Risks to the Caregiver
Any drug that is potentially toxic to the human administering the drug should not be prescribed for topical application. Chemotherapeutic agents, medications with a narrow therapeutic index, and chloramphenicol should never be administered transdermally because they may be toxic to the caregiver. The general health of the caregiver should also be considered before transdermal drugs are prescribed. For example, a hypothyroid female caregiver probably should not administer transdermal methimazole to her hyperthyroid cat. Clients who are to administer compounded transdermal medications should be counseled about the proper application of the drug, including self-protection from the agent. The exact dose should be clearly listed on the syringe used for administration, and techniques used to put on and remove gloves without contaminating the skin should be taught. The use of finger cots is usually discouraged because they are very difficult to remove without contaminating the skin. Many compounding pharmacists dispense (in addition to the prescribed medication) transdermal kits containing instructions for the administration of the drug, protective gloves, and specific information about monitoring the patient that receives the transdermal therapy.
Regulatory Environment for Transdermal Compounding
Compounding transdermals is currently a complicated legal issue. Before 1996, all compounding for animals was technically illegal under the Animal Drug Amendment of 1968. As the FDA began to recognize the importance of compounding for animal patients, the Compliance Policy Guideline (CPG) for Compounding for Animal Patients (CPG 7125.40) was created in July 1993. This FDA-generated guideline did not legalize compounding for animals but equipped regulatory inspectors with discretionary boundaries for enforcement. In 1996, the Animal Medicinal Drug Use Clarification Act (AMDUCA) codified compounding from approved products (human or veterinary) for nonfood animals. The AMDUCA, however, specifically excluded compounding from raw or bulk chemicals; as a result, that type of compounding remains illegal. Ideally, transdermals should be compounded from bulk chemicals to prevent the addition of impurities and to obviate problems from the binders and excipients in manufactured products. Thus compounding a safer transdermal medication from bulk chemicals juxtaposes law and good compounding practices.

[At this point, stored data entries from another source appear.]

import Mathlib
import HarnessLib

/-!
# ValiantsHypothesis / LacunarySymmetroid — crux `MatrixDescartes` (stmt-ValiantsHypothesis-18050, V1),
# LINE (A) «product_plus_one», floor `OneChangeFloorK3`: the PUSH / DRAG LOG-CONCAVITY IDENTITY (algebraic core, every ratio)

Capacity currency of the `K = 3` rows (✓ `…ProductPlusOneMidSwitching`, ✓ `…SingleEpisode`, ✓ `…ActivityThreshold`; `θ = x·d/dx`):
for a row `g = a + b x^p + c x^q` with `bc > 0` (incoherent no-dip OR one-signed) put `φ = θg/g`, `N = |θg| = p|b|x^p + q|c|x^q`,
`K = θN/N`, `μ = K − p ∈ (0, q−p)`, `κ = θK = μ(q−p−μ)` (✓ `sepWeight_pull_theta_identities`), `δ = μ − φ`, and the bottom-weight term
`ψ = x^{−p}φ` (`= Ψ_j/p` of the lane).  Then (logistic Riccati law and its consequences, all one-line quotient rules)

  `θφ = φ(K − φ) = φ(p + δ)`,  `θ log|ψ| = δ`,  `θδ = κ − φ(p+δ)`,  `θκ = κ(q−p−2μ)`,  `θ²δ = θκ − φ(p+δ)² − φ·θδ`,

so `θψ = ψδ` (a switched incoherent row PUSHES UP iff `δ > 0`; a puller has `ψ < 0 < δ`) and, wherever `ψδ ≠ 0`,
`θ² log|θψ| = θδ + (δ·θ²δ − (θδ)²)/δ² = T/δ²` with `T = θδ·δ² + θ²δ·δ − (θδ)²`.  THIS FILE proves the closed form

  ★ `pushLogConcavity_identity`:   `T = −φ·(2δ³ + 2p·δ² + p·μ·δ + μ·(q − 2p − μ)²)`   (pure algebra, `ring`),

and its signs (`pushBracket_pos`: the bracket is `> 0` for `δ > 0`, `μ ≥ 0`, `p > 0`):
* ★★ `push_logConcave_core` — ACTIVE RISER / ONE-SIGNED ROW (`φ > 0`, `δ > 0`): `T < 0`, i.e. the push `θψ > 0` is STRICTLY LOG-CONCAVE in
  `u = log x` along every pushing episode (located first numerically: 0 violations on 5 210 episode triples, NOTE rev 2 §6);
* ★★ `drag_logConvex_core` — PULLER (`φ < 0`, hence `δ = μ + |φ| > 0`): `T > 0`, i.e. the drag `|θψ|` of an unswitched incoherent row is STRICTLY
  LOG-CONVEX in `u` (extends ✓ `…PullConvex`, which is the same statement for `|φ|` without the weight and the factor `μ + |φ|`).

CONSEQUENCE (paper, the calculus wiring being routine and the counting being ✓ `…SingleEpisode`'s sup/inf pattern): on a segment of a gap where ONE
row is active and every other row is a puller, `Ψ′ = P − Q` with `P` log-concave and `Q` (a sum of log-convex drags) log-convex, so `{Ψ′ ≥ 0}` is an
interval, `Ψ` has at most one local minimum there and `eulerNumerator d a 0` at most `3` zeros — the FIRST GAP of every pure incoherent company at
EVERY ratio (generalising ✓ `oneRiser_eulerNumerator_no_four_zeros`, binomial clouds, to trinomial pullers in any phase of their walls).
The inactive switched rows (`φ > 0 > δ`) are the only terms with no sign here (their drag is log-concave where the bracket is positive).

HONEST FRAMING: algebraic core of a row law; closes NO stub; NOT `OneChangeFloorK3` / `stub_eulerBoundK3` / `stub_classRowK3` / `stub_polyLaw` /
`MatrixDescartes`; `VP ≠ VNP` is NOT proved.  No definitions, no named facts, no sorry; Mathlib only.

[folklore] Polynomial identity; no citation needed.
-/

set_option linter.dupNamespace false

namespace Summit.ValiantsHypothesis.ValiantsHypothesis.Theorems.LacunarySymmetroidMatrixDescartes

namespace ProductPlusOne

/-- ★ **PUSH / DRAG LOG-CONCAVITY IDENTITY** (pure algebra).  With `δ = μ − φ`, `κ = μ(q−p−μ)`, `θκ = κ(q−p−2μ)`,
`θδ = κ − φ(p+δ)`, `θ²δ = θκ − φ(p+δ)² − φ·θδ` (the values forced by the logistic Riccati law), the log-concavity numerator
`T = θδ·δ² + θ²δ·δ − (θδ)²` equals `−φ·(2δ³ + 2pδ² + pμδ + μ(q−2p−μ)²)`. [folklore] -/
theorem pushLogConcavity_identity (φ μ p q : ℝ) :
    let δ := μ - φ
    let κ := μ * (q - p - μ)
    let dκ := κ * (q - p - 2 * μ)
    let dδ := κ - φ * (p + δ)
    let ddδ := dκ - φ * (p + δ) ^ 2 - φ * dδ
    dδ * δ ^ 2 + ddδ * δ - dδ ^ 2
      = -(φ * (2 * δ ^ 3 + 2 * p * δ ^ 2 + p * μ * δ + μ * (q - 2 * p - μ) ^ 2)) := by
  intro δ κ dκ dδ ddδ
  simp only [δ, κ, dκ, dδ, ddδ]
  ring

/-- The bracket `2δ³ + 2pδ² + pμδ + μ(q−2p−μ)²` is positive for `δ > 0`, `μ ≥ 0`, `p > 0`. [folklore] -/
theorem pushBracket_pos {δ μ p : ℝ} (q : ℝ) (hδ : 0 < δ) (hμ : 0 ≤ μ) (hp : 0 < p) :
    0 < 2 * δ ^ 3 + 2 * p * δ ^ 2 + p * μ * δ + μ * (q - 2 * p - μ) ^ 2 := by
  have h1 : 0 < 2 * δ ^ 3 := by positivity
  have h2 : 0 < 2 * p * δ ^ 2 := by positivity
  have h3 : 0 ≤ p * μ * δ := by positivity
  have h4 : 0 ≤ μ * (q - 2 * p - μ) ^ 2 := by positivity
  linarith

/-- ★★ **ACTIVE RISERS AND ONE-SIGNED ROWS PUSH LOG-CONCAVELY** (sign core): for `φ > 0`, `δ = μ − φ > 0` (the row is inside a pushing episode),
`μ ≥ 0`, `p > 0`, the log-concavity numerator `T` is NEGATIVE. [this file's theorem] -/
theorem push_logConcave_core {φ μ p : ℝ} (q : ℝ) (hφ : 0 < φ) (hδ : 0 < μ - φ) (hμ : 0 ≤ μ) (hp : 0 < p) :
    let δ := μ - φ
    let κ := μ * (q - p - μ)
    let dκ := κ * (q - p - 2 * μ)
    let dδ := κ - φ * (p + δ)
    let ddδ := dκ - φ * (p + δ) ^ 2 - φ * dδ
    dδ * δ ^ 2 + ddδ * δ - dδ ^ 2 < 0 := by
  have hid := pushLogConcavity_identity φ μ p q
  simp only at hid ⊢
  rw [hid, neg_lt_zero]
  exact mul_pos hφ (pushBracket_pos q hδ hμ hp)

/-- ★★ **PULLERS DRAG LOG-CONVEXLY** (sign core): for `φ < 0` (unswitched incoherent row: `θg/g < 0`), `μ ≥ 0`, `p > 0` — so that
`δ = μ − φ = μ + |φ| > 0` automatically — the numerator `T` is POSITIVE: the drag `|θψ|` is strictly log-convex in `u = log x`. [this file's theorem] -/
theorem drag_logConvex_core {φ μ p : ℝ} (q : ℝ) (hφ : φ < 0) (hμ : 0 ≤ μ) (hp : 0 < p) :
    let δ := μ - φ
    let κ := μ * (q - p - μ)
    let dκ := κ * (q - p - 2 * μ)
    let dδ := κ - φ * (p + δ)
    let ddδ := dκ - φ * (p + δ) ^ 2 - φ * dδ
    0 < dδ * δ ^ 2 + ddδ * δ - dδ ^ 2 := by
  have hid := pushLogConcavity_identity φ μ p q
  simp only at hid ⊢
  rw [hid, neg_pos]
  exact mul_neg_of_neg_of_pos hφ (pushBracket_pos q (by linarith) hμ hp)

/-- **Boundary values** (consistency checks of the identity): at `δ = 0` (`φ = μ`, the edge of an episode) `T = −(θδ)² = −μ²(q−2p−μ)²`, and at
`φ = 0` (a pole-free one-signed limit) `T = 0`. [folklore] -/
theorem pushLogConcavity_boundary (μ p q : ℝ) :
    (let φ := μ
     let δ := μ - φ
     let κ := μ * (q - p - μ)
     let dκ := κ * (q - p - 2 * μ)
     let dδ := κ - φ * (p + δ)
     let ddδ := dκ - φ * (p + δ) ^ 2 - φ * dδ
     dδ * δ ^ 2 + ddδ * δ - dδ ^ 2 = -(μ ^ 2 * (q - 2 * p - μ) ^ 2)) ∧
    (let φ := (0 : ℝ)
     let δ := μ - φ
     let κ := μ * (q - p - μ)
     let dκ := κ * (q - p - 2 * μ)
     let dδ := κ - φ * (p + δ)
     let ddδ := dκ - φ * (p + δ) ^ 2 - φ * dδ
     dδ * δ ^ 2 + ddδ * δ - dδ ^ 2 = 0) := by
  constructor
  · simp only
    ring
  · simp only
    ring

end ProductPlusOne

end Summit.ValiantsHypothesis.ValiantsHypothesis.Theorems.LacunarySymmetroidMatrixDescartes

The CPG for Compounding for Animal Patients guides the regulatory discretion of the FDA inspector. One of the areas of highest regulatory priority is whether human health suffers as a result of compounding. Transdermals may present a significant health risk to the caregiver because they must always be applied to an animal by a human. For that reason, the FDA is currently watching the transdermal arena very closely. At the time of this writing, the FDA is examining the CPG for Compounding for Animal Patients, with plans for revising in the near future. The FDA recommendations that will be published then are unknown. The American Veterinary Medical Association has also expressed great concern about the widespread use and misuse of compounded products (particularly transdermals), and has issued a position statement on compounding for animal patients. According to that statement, compounding should occur only within the veterinarian-client-patient relationship, should be performed within the guidelines of the AMDUCA, should not be performed for use in food animals, and should be limited to drugs demonstrated to be safe and effective in the target species. Unfortunately, there is little published evidence supporting or refuting the safety or efficacy of compounded transdermals in any species.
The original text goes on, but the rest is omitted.